The study included 934 participants, predominantly white (90%) and female (72%). 16% (n=145) were classified as having SJL. The SJL group had a higher proportion of males, were younger (38.4 ± 11.3 years vs 46.8 ± 11.7 years), and had a greater percentage of short sleepers. Seventeen bacterial species showed significantly different abundances between the SJL and no-SJL groups. Nine species were more abundant in the SJL group, and eight were less abundant. Machine learning analysis did not reveal significant differences in overall microbiome composition. Diet quality partially mediated the association between SJL and the abundance of two microbiome species (SGB71759 and Ruminococcaceae bacterium). Nut intake also significantly mediated the relationship between SJL and these two species, as well as two additional species (Flavonifractor plautii and Clostridia bacterium SGB14253). Participants with SJL had slightly poorer diet quality scores, higher intakes of fish and seafood, sugar-sweetened beverages, and potatoes, and lower intakes of fruits and nuts. They also had fewer eating occasions and main meals and a later first main meal time. Fasting GlycA (inflammation marker) and IL-6 were slightly higher in the SJL group, though not significant after multiple testing correction. No significant differences were found in other fasting or postprandial biomarkers or CGM data. Subgroup analyses revealed interactions between SJL and GlycA based on sex (males with SJL exhibiting higher inflammation) and age. Perimenopausal women were more susceptible to SJL-related inflammation.

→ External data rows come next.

/-!
# The linear subgroup theorem on `𝔾ₐ × 𝔾ₘ^N` (Waldschmidt 1988, Thm 4.1), V-a: the parameters

Topic `Literature/NumberTheory/Transcendental`; numerical bookkeeping for the fifth file
(`LinearSubgroupGaGmConstruction.lean`) of the direct proof of [Waldschmidt1988, Thm 4.1] for
`G = 𝔾ₐ × 𝔾ₘ^N`. With `X = S^N`, `L = log₂ S + 1`, `Q = X L⁴`, the parameters are
`D₁ = S^{N-1} L⁴` (torus degrees), `KX = X L + 1` (additive degree `+ 1`), `T₁ = C_{T1} Q`
(truncation order of the auxiliary function), `m₀ = c_m Q` (`k = 2^{m₀}` in the box principle),
`P_b + 1 = 2^{m₁}`, `m₁ = ⌊2 m₀ rows / #Λ⌋ + 1` (height of the coefficients), `R = c_R S` (radius),
`ρ = N D₁ B R`, `U = C_U Q` (the smallness exponent), `T₀ = (N+1) X L² + 1` (order of vanishing).
We prove the two inequalities the construction needs once `L` exceeds an explicit constant:

* `smallness_le_exp_neg` — the bound of part I (`LinearSubgroupGaGm.exists_smallValues`) is
  `≤ e^{-U}`;
* `liouville_lt_one` — `e^{-U} T₀^{T₀} b^{(T₀ + KX + ℓ S'(N D₁)) d} M^{d-1} < 1`, where `M` bounds the
  conjugates of the values of the words (part III), i.e. smallness beats Liouville's inequality;

both by comparing every term with `Q = X L⁴`: the two "main" arithmetic terms `ℓ S' N D₁ log b` and
`ℓ S' N D₁ log Θ` are `c Q` with `c < C_U`, all the others are `O(Q / L)`. This is the choice
`Δ = C S^{d₁} (log S)^{b}`, `T (log S)^a = D₀ (log S)^b = D₁ S = Δ` of [Waldschmidt1988, Prop. 6.1]
(up to the normalisation of the logarithm). Everything here is PROVED; no definitions.

## References

* [Waldschmidt1988] M. Waldschmidt, *On the transcendence methods of Gel'fond and Schneider in
  several variables*, New Advances in Transcendence Theory (A. Baker ed.), CUP 1988, 375–398, §6
  Prop. 6.1, §7 (7.3).
-/

noncomputable section

open Real Finset

namespace Literature.NumberTheory.Transcendental.LinearSubgroupGaGm

/-! ### Elementary real estimates -/

/-- `x ≤ e^B` from `log x ≤ B` (`x > 0`) (Mathlib `Real.log_le_iff_le_exp`, kept private). [folklore] -/
private theorem le_exp_of_log_le {x B : ℝ} (hx : 0 < x) (h : Real.log x ≤ B) : x ≤ Real.exp B := by
  calc x = Real.exp (Real.log x) := (Real.exp_log hx).symm
    _ ≤ Real.exp B := Real.exp_le_exp.mpr h

/-- `log₂ S + 1 ≥ log S` (natural logarithm) for the integer logarithm. [folklore] -/
theorem log_le_natLog_two_add_one (S : ℕ) : Real.log S ≤ (Nat.log 2 S + 1 : ℕ) := by
  rcases Nat.eq_zero_or_pos S with rfl | hS
  · simp
  have h1 : (S : ℝ) < 2 ^ (Nat.log 2 S + 1) := by exact_mod_cast Nat.lt_pow_succ_log_self one_lt_two S
  have h2 : Real.log S < (Nat.log 2 S + 1 : ℕ) * Real.log 2 := by
    rw [← Real.log_pow]
    exact Real.log_lt_log (by exact_mod_cast hS) (by exact_mod_cast h1)
  have h3 : Real.log 2 ≤ 1 := by
    have := Real.log_two_lt_d9; linarith
  have h4 : (0 : ℝ) ≤ (Nat.log 2 S + 1 : ℕ) := Nat.cast_nonneg _
  nlinarith

/-- `log₂ S + 1 → ∞`. [folklore] -/
theorem tendsto_natLog_two_add_one : Filter.Tendsto (fun S : ℕ => Nat.log 2 S + 1) Filter.atTop Filter.atTop := by
  refine Filter.tendsto_atTop_atTop.mpr fun C => ⟨2 ^ C, fun S hS => ?_⟩
  have : C ≤ Nat.log 2 S := Nat.le_log_of_pow_le one_lt_two hS
  omega

/-- `(log₂ S + 1)^k ≤ S` eventually. [folklore] -/
theorem eventually_natLog_pow_le (k : ℕ) : ∀ᶠ S : ℕ in Filter.atTop, (Nat.log 2 S + 1) ^ k ≤ S := by
  have h1 : ∀ᶠ x : ℝ in Filter.atTop, (3 * Real.log x) ^ k ≤ x := by
    have := (Real.isLittleO_pow_log_id_atTop (n := k)).def (show (0:ℝ) < 1 / 3 ^ k by positivity)
    filter_upwards [this, Filter.eventually_ge_atTop (1:ℝ)] with x hx hx1
    have hlog : 0 ≤ Real.log x := Real.log_nonneg hx1
    rw [Real.norm_of_nonneg (pow_nonneg hlog _), id, Real.norm_of_nonneg (by linarith)] at hx
    rw [mul_pow]
    calc (3:ℝ) ^ k * Real.log x ^ k ≤ 3 ^ k * (1 / 3 ^ k * x) := by gcongr
      _ = x := by field_simp
  have h2 : ∀ᶠ S : ℕ in Filter.atTop, ((Nat.log 2 S + 1 : ℕ) : ℝ) ≤ 3 * Real.log S := by
    filter_upwards [Filter.eventually_ge_atTop 4] with S hS
    have hpow : (2:ℝ) ^ Nat.log 2 S ≤ S := by exact_mod_cast Nat.pow_log_le_self 2 (by omega)
    have hl : (Nat.log 2 S : ℝ) * Real.log 2 ≤ Real.log S := by
      rw [← Real.log_pow]; exact Real.log_le_log (by positivity) hpow
    have hlog2 : (1:ℝ) / 2 < Real.log 2 := by have := Real.log_two_gt_d9; linarith
    have hS' : (4:ℝ) ≤ S := by exact_mod_cast hS
    have hlogS : 1 ≤ Real.log S := by
      rw [Real.le_log_iff_exp_le (by linarith)]
      have := Real.exp_one_lt_d9; linarith
    push_cast
    nlinarith [hl, hlog2, hlogS, (Nat.cast_nonneg (Nat.log 2 S) : (0:ℝ) ≤ _)]
  have h3 := tendsto_natCast_atTop_atTop.eventually h1
  filter_upwards [h2, h3] with S hS2 hS3
  have h4 : (0:ℝ) ≤ ((Nat.log 2 S + 1 : ℕ) : ℝ) := Nat.cast_nonneg _
  have : ((Nat.log 2 S + 1 : ℕ) : ℝ) ^ k ≤ S := (pow_le_pow_left₀ h4 hS2 k).trans hS3
  exact_mod_cast this
/-- **[GenEll] Thm 2.1 for `ℙ¹`, route piece W7 at a finite set of primes `S`** (family `t_c`,
`c ∈ ℚ^×`).  For every `ρ > 0`, degree bound `N` and finite set of primes `S` there is
`ρ' ∈ (0, 1/2]` such that for every number field `F` with `[F:ℚ] ≤ N` and every non-pole
`(x, r) ∈ D_e(F)` ALL of whose conjugates `(σx, σr)` — at `∞` and at every `ℓ ∈ S` — lie at
sup-distance `≥ ρ` from every non-pole curve point of the fibre `E_φ = φ_c⁻¹{0, 1, ∞}`, the point
`φ_c(x, r) = β(t_c(x, r)) ∈ F` satisfies `NFPoint.FarFromCusps S ρ'` (the `hZfar` of
`GenEllPhiMechanismPlaces.vojtaIneq_of_belyi_mechanism_of_subset`).
[cite: MochizukiGenEll2010, Thm 2.1 p.12] -/
theorem exists_farFromCusps_phi_c_places {e k : ℕ} (he : 0 < e) (hk : 2 * k = e + 1) {c : ℚ}
    (hc : c ≠ 0) {p q : ℚ[X]} {n : ℕ} (hpn : p.natDegree = n) (hqn : q.natDegree = n)
    (hpqn : (p - q).natDegree = n) (hp0 : p ≠ 0) (hq0 : q ≠ 0) (hne : p ≠ q) {ρ : ℝ} (hρ : 0 < ρ)
    (N : ℕ) (S : Finset ℕ) (hS : ∀ ℓ ∈ S, ℓ.Prime) :
    ∃ ρ' : ℝ, 0 < ρ' ∧ ρ' ≤ 1 / 2 ∧
      ∀ (F : Type) [Field F] [NumberField F], Module.finrank ℚ F ≤ N →
      ∀ (x r : F), r ^ e = x * (1 - x) → r ≠ 0 → 1 - 2 * x ≠ 0 →
      (∀ σ : F →+* ℂ, ∀ P' : ℂ × ℂ, P'.2 ^ e = P'.1 * (1 - P'.1) → P'.2 ≠ 0 → 1 - 2 * P'.1 ≠ 0 →
        (aeval (P'.2⁻¹ + (c : ℂ) * P'.2 ^ k / (1 - 2 * P'.1)) p = 0 ∨
          aeval (P'.2⁻¹ + (c : ℂ) * P'.2 ^ k / (1 - 2 * P'.1)) q = 0 ∨
          aeval (P'.2⁻¹ + (c : ℂ) * P'.2 ^ k / (1 - 2 * P'.1)) (p - q) = 0) →
        ρ ≤ dist ((σ x, σ r) : ℂ × ℂ) P') →
      (∀ ℓ ∈ S, ∀ [Fact ℓ.Prime], ∀ σ : F →+* PadicAlgCl ℓ, ∀ P' : PadicAlgCl ℓ × PadicAlgCl ℓ,
        P'.2 ^ e = P'.1 * (1 - P'.1) → P'.2 ≠ 0 → 1 - 2 * P'.1 ≠ 0 →
        (aeval (P'.2⁻¹ + (c : PadicAlgCl ℓ) * P'.2 ^ k / (1 - 2 * P'.1)) p = 0 ∨
          aeval (P'.2⁻¹ + (c : PadicAlgCl ℓ) * P'.2 ^ k / (1 - 2 * P'.1)) q = 0 ∨
          aeval (P'.2⁻¹ + (c : PadicAlgCl ℓ) * P'.2 ^ k / (1 - 2 * P'.1)) (p - q) = 0) →
        ρ ≤ dist ((σ x, σ r) : PadicAlgCl ℓ × PadicAlgCl ℓ) P') →
      NFPoint.FarFromCusps S ρ'
        ⟨F, aeval (r⁻¹ + (c : F) * r ^ k / (1 - 2 * x)) p /
          aeval (r⁻¹ + (c : F) * r ^ k / (1 - 2 * x)) q⟩ := by
  classical
  -- ARCHIMEDEAN constant
  obtain ⟨hpnC, hqnC, hpqnC, hp0C, hq0C, hneC⟩ := mapped_hypsP (L := ℂ) hpn hqn hpqn hp0 hq0 hne
  have hcC : (c : ℂ) ≠ 0 := Rat.cast_ne_zero.mpr hc
  obtain ⟨ρ₁, hρ₁0, hρ₁1, harc⟩ := exists_annulus_of_far_fibre_c_of_properSpace (L := ℂ) he hk
    hcC hpnC hqnC hpqnC hp0C hq0C hneC hρ
  -- NONARCHIMEDEAN constants, one per prime of `S`, then their minimum
  have hper : ∀ ℓ ∈ S, ∃ m : ℝ, 0 < m ∧ ∀ [Fact ℓ.Prime],
      ∀ (F : Type) [Field F] [NumberField F], Module.finrank ℚ F ≤ N →
      ∀ (x r : F), r ^ e = x * (1 - x) → r ≠ 0 → 1 - 2 * x ≠ 0 →
      (∀ σ : F →+* PadicAlgCl ℓ, ∀ P' : PadicAlgCl ℓ × PadicAlgCl ℓ,
        P'.2 ^ e = P'.1 * (1 - P'.1) → P'.2 ≠ 0 → 1 - 2 * P'.1 ≠ 0 →
        (aeval (P'.2⁻¹ + (c : PadicAlgCl ℓ) * P'.2 ^ k / (1 - 2 * P'.1)) p = 0 ∨
          aeval (P'.2⁻¹ + (c : PadicAlgCl ℓ) * P'.2 ^ k / (1 - 2 * P'.1)) q = 0 ∨
          aeval (P'.2⁻¹ + (c : PadicAlgCl ℓ) * P'.2 ^ k / (1 - 2 * P'.1)) (p - q) = 0) →
        ρ ≤ dist ((σ x, σ r) : PadicAlgCl ℓ × PadicAlgCl ℓ) P') →
      ∀ σ : F →+* PadicAlgCl ℓ,
        m ≤ ‖σ (aeval (r⁻¹ + (c : F) * r ^ k / (1 - 2 * x)) p /
            aeval (r⁻¹ + (c : F) * r ^ k / (1 - 2 * x)) q)‖ ∧
        ‖σ (aeval (r⁻¹ + (c : F) * r ^ k / (1 - 2 * x)) p /
            aeval (r⁻¹ + (c : F) * r ^ k / (1 - 2 * x)) q)‖ ≤ m⁻¹ ∧
        m ≤ ‖σ (aeval (r⁻¹ + (c : F) * r ^ k / (1 - 2 * x)) p /
            aeval (r⁻¹ + (c : F) * r ^ k / (1 - 2 * x)) q) - 1‖ := by
    intro ℓ hℓ
    haveI : Fact ℓ.Prime := ⟨hS ℓ hℓ⟩
    obtain ⟨ρK, h0, h⟩ := exists_padicAnnulus_phi_c ℓ he hk hc hpn hqn hpqn hp0 hq0 hne hρ N
    exact ⟨ρK, h0, fun F _ _ hF x r hcurve hr hs hfar σ => h F hF x r hcurve hr hs hfar σ⟩
  choose! m hm0 hm using hper
  -- the minimum over `S` (or `1` if `S = ∅`)
  obtain ⟨ρ₂, hρ₂0, hρ₂le⟩ : ∃ ρ₂ : ℝ, 0 < ρ₂ ∧ ∀ ℓ ∈ S, ρ₂ ≤ m ℓ := by
    by_cases hSne : S.Nonempty
    · obtain ⟨ℓ₀, hℓ₀, heq⟩ := Finset.exists_mem_eq_inf' hSne m
      exact ⟨S.inf' hSne m, by rw [heq]; exact hm0 ℓ₀ hℓ₀, fun ℓ hℓ => Finset.inf'_le m hℓ⟩
    · exact ⟨1, one_pos, fun ℓ hℓ => absurd ⟨ℓ, hℓ⟩ hSne⟩
  -- the uniform constant
  refine ⟨min (1 / 2) (min (ρ₁ / 2) ρ₂), by positivity, min_le_left _ _, ?_⟩
  intro F _ _ hF x r hcurve hr hs hfarC hfarS
  set t : F := r⁻¹ + (c : F) * r ^ k / (1 - 2 * x) with ht
  constructor
  · -- archimedean conjugates: STRICT inequalities from ρ₁/2 < ρ₁
    intro σ
    have hct : σ t = (σ r)⁻¹ + (c : _) * (σ r) ^ k / (1 - 2 * σ x) := map_tDeP σ c x r k
    have hcz : σ (aeval t p / aeval t q) = aeval (σ t) p / aeval (σ t) q := map_phiDeP σ p q t
    have hcurveσ : (σ r) ^ e = σ x * (1 - σ x) := by
      have := congrArg σ hcurve; simpa [map_pow, map_mul, map_sub, map_one] using this
    have hrσ : σ r ≠ 0 := (map_ne_zero σ).mpr hr
    have hsσ : 1 - 2 * σ x ≠ 0 := by
      have := (map_ne_zero σ).mpr hs; simpa [map_sub, map_mul, map_one, map_ofNat] using this
    have h := harc (σ x, σ r) hcurveσ hrσ hsσ (fun P' h1 h2 h3 h4 => hfarC σ P' h1 h2 h3
      ((fibre_aeval_iffP p q _).mpr h4))
    rw [← aeval_eq_eval_mapP, ← aeval_eq_eval_mapP] at h
    obtain ⟨ha, hb, hc'⟩ := h
    change min (1 / 2) (min (ρ₁ / 2) ρ₂) < ‖σ (aeval t p / aeval t q)‖ ∧
      ‖σ (aeval t p / aeval t q)‖ < (min (1 / 2) (min (ρ₁ / 2) ρ₂))⁻¹ ∧
      min (1 / 2) (min (ρ₁ / 2) ρ₂) < ‖σ (aeval t p / aeval t q) - 1‖
    rw [hcz, hct]
    have hm : min (1 / 2) (min (ρ₁ / 2) ρ₂) ≤ ρ₁ / 2 := (min_le_right _ _).trans (min_le_left _ _)
    have hlt : ρ₁ / 2 < ρ₁ := by linarith
    refine ⟨lt_of_le_of_lt hm (lt_of_lt_of_le hlt ha), lt_of_le_of_lt hb ?_,
      lt_of_le_of_lt hm (lt_of_lt_of_le hlt hc')⟩
    exact inv_strictAnti₀ (by positivity) (lt_of_le_of_lt hm hlt)
  · -- ℓ-adic conjugates, ℓ ∈ S
    intro ℓ hℓ inst σ
    obtain ⟨ha, hb, hc'⟩ := hm ℓ hℓ F hF x r hcurve hr hs (hfarS ℓ hℓ) σ
    have hmle : min (1 / 2) (min (ρ₁ / 2) ρ₂) ≤ m ℓ :=
      ((min_le_right _ _).trans (min_le_right _ _)).trans (hρ₂le ℓ hℓ)
    exact ⟨hmle.trans ha, hb.trans (inv_anti₀ (by positivity) hmle), hmle.trans hc'⟩
import Literature.MathematicalPhysics.QuantumLattice.HubbardGaugeBound
import Literature.MathematicalPhysics.QuantumLattice.HubbardLiebConfig
import HarnessLib

/-!
# The atomic limit of the Hubbard model: on-site part in the occupation basis and `Z = z₀^{|Λ|}` at `t = 0`

Support file for the strong-coupling / high-temperature expansion of the Hubbard model
(D. Ueltschi, *Analyticity in Hubbard models*, J. Stat. Phys. 95 (1999) 693, §3; the "classical
free energy" `f₀` of §2.1 and its Hubbard value at the beginning of the proof of Theorem 3.1),
written for the tree's concrete Jordan–Wigner model (`HubbardWave0`: `Fock`, `Orb Λ = Λ ×ₗ Fin 2`,
`creation`/`annihilation`, `numberOp`, `totalNumber`, `hamiltonian`; `HubbardModel.hamiltonianWith`;
`FinDimSpectrum`: `Matrix.partitionFn`). Everything here is PROVED.

## Main results

* `onSiteEnergy U μ s = U · D(s) - μ · |s|`, the eigenvalue of the on-site part
  `U Σ_x n_{x↑} n_{x↓} - μ N` on the occupation-basis vector `|s⟩` (`D(s) = |upPart s ∩ downPart s|`
  doubly occupied sites); complex `U`, `μ` are allowed (the expansion files complexify the
  parameters).
* `densityTerms_eq_diagonal`: the tree's on-site part `densityTerms U μ = U Σ_x n_{x↑} n_{x↓} - μ N`
  (`HubbardGaugeBound`) IS `diagonal (onSiteEnergy U μ)`; with the tree's
  `hamiltonianWith_eq_hoppingForm` this gives `hamiltonianWith_eq_hoppingForm_add_diagonal`:
  `H(t,U) - μN = -t • hoppingForm G 1 + diagonal (onSiteEnergy U μ)` — the decomposition `H = T + V`
  with `V` on-site AND diagonal in the occupation basis (Ueltschi §2.1, §3); the hopping operator
  `T_G = Σ_{x ∼ y, σ} c†_{xσ} c_{yσ}` is the tree's `hoppingForm G (fun _ _ => 1)`
  (`hoppingForm_one`, `isHermitian_hoppingForm`, `norm_hoppingForm_le`).
* `Matrix.partitionFn_diagonal`: `Z_β(diagonal d) = Σ_i e^{-β d_i}`.
* `atomicPartitionFn β U μ = 1 + 2 e^{βμ} + e^{-β(U - 2μ)}`, the one-site grand-canonical partition
  function (`e^{-β f₀} `of Ueltschi, §3: `f₀(β, μ) = -β⁻¹ log[1 + 2e^{βμ} + e^{-βU + 2βμ}]`), and the
  **atomic limit** `partitionFn_hamiltonianWith_zero_hopping`:
  `Z_β(H(0, U) - μ N) = (atomicPartitionFn β U μ)^{|Λ|}` on ANY finite graph (the trace factorises
  over sites: `sum_sum_prod_eq_pow`, from Mathlib's `Fintype.prod_add`).
* Real-parameter API: `atomicPartitionFn_ofReal`, `atomicPartitionFnReal_pos`.

## Mathlib / tree search

Mathlib: `Matrix.exp_diagonal`, `Pi.coe_exp`, `Complex.exp_eq_exp_ℂ`, `Matrix.trace_diagonal`,
`Fintype.prod_add`, `Finset.prod_ite`. Tree: the hopping term is `hoppingForm G (fun _ _ => 1)` and the
on-site part is `densityTerms U μ`, with `hamiltonianWith_eq_hoppingForm : H - μN = -t T(1) + densityTerms`
(`HubbardGaugeBound`), so neither is redefined here — we only identify `densityTerms` with a
diagonal matrix; `numberOp_eq_diagonal`,
`totalNumberOp_eq_diagonal`, `totalNumberOp_eq_totalNumber` (`FermionOperators`),
`numberOp_mul_numberOp_mulVec` (`HubbardLiebBasis`, the `mulVec` form of
`numberOp_mul_numberOp_eq_diagonal` below), `configEquiv`/`upPart`/`downPart` (`HubbardLiebConfig`).
No atomic-limit partition function existed (`lean search 'atomicPartitionFn|onSiteEnergy|doublyOccupied'`).

## References

* D. Ueltschi, J. Stat. Phys. 95 (1999) 693–717, arXiv:cond-mat/9810320, §2.1 (classical free energy `f₀`), §3
  (proof of Thm. 3.1, formula for `f₀`). [Ueltschi1999]
* H. Tasaki, *Physics and Mathematics of Quantum Many-Body Systems* (2020), §9.3. [Tasaki2020]
-/

noncomputable section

This study provides novel evidence of multiple associations between SJL, diet quality, dietary habits, inflammation, and gut microbial composition in a large, deeply phenotyped cohort. While the overall microbiome composition did not predict SJL status, specific species showed significant differences independent of age. The partial mediation effects of diet and nut intake suggest modifiable dietary factors influence the SJL-microbiome relationship. This aligns with existing knowledge that individuals with SJL tend to consume less healthy diets. The findings of slightly elevated inflammation markers, although not significant after correction, warrant further investigation, especially the interactions observed across sex and menopausal status. The lack of significant differences in fasting and postprandial metabolic markers in this largely healthy cohort contrasts with some previous findings in metabolically unhealthy populations. This may reflect the overall health of the PREDICT 1 cohort, which has a lower prevalence of inadequate sleepers compared to the general population. The results suggest that even minor circadian misalignment may have health implications, possibly through its influence on diet and the gut microbiome.

This study demonstrates associations between social jetlag (SJL), gut microbiome composition, dietary patterns, and inflammation. Dietary factors partially mediate the relationship between SJL and the gut microbiome. Maintaining a healthy diet and consistent sleep-wake timing are recommended lifestyle changes. Further research is needed to confirm causality and long-term effects of SJL, potentially exploring microbial therapies as clinical interventions.

The cross-sectional design limits causal inference. Lack of information on shift work, employment status, sleep latency, and sleep medication use are limitations. Subjective sleep measures were used due to the impact of the study protocol on actigraphy data. The week versus weekend sleep comparison might not fully capture the impact of work versus work-free days. The relatively low prevalence of SJL and short sleepers in the cohort may limit generalizability to broader populations.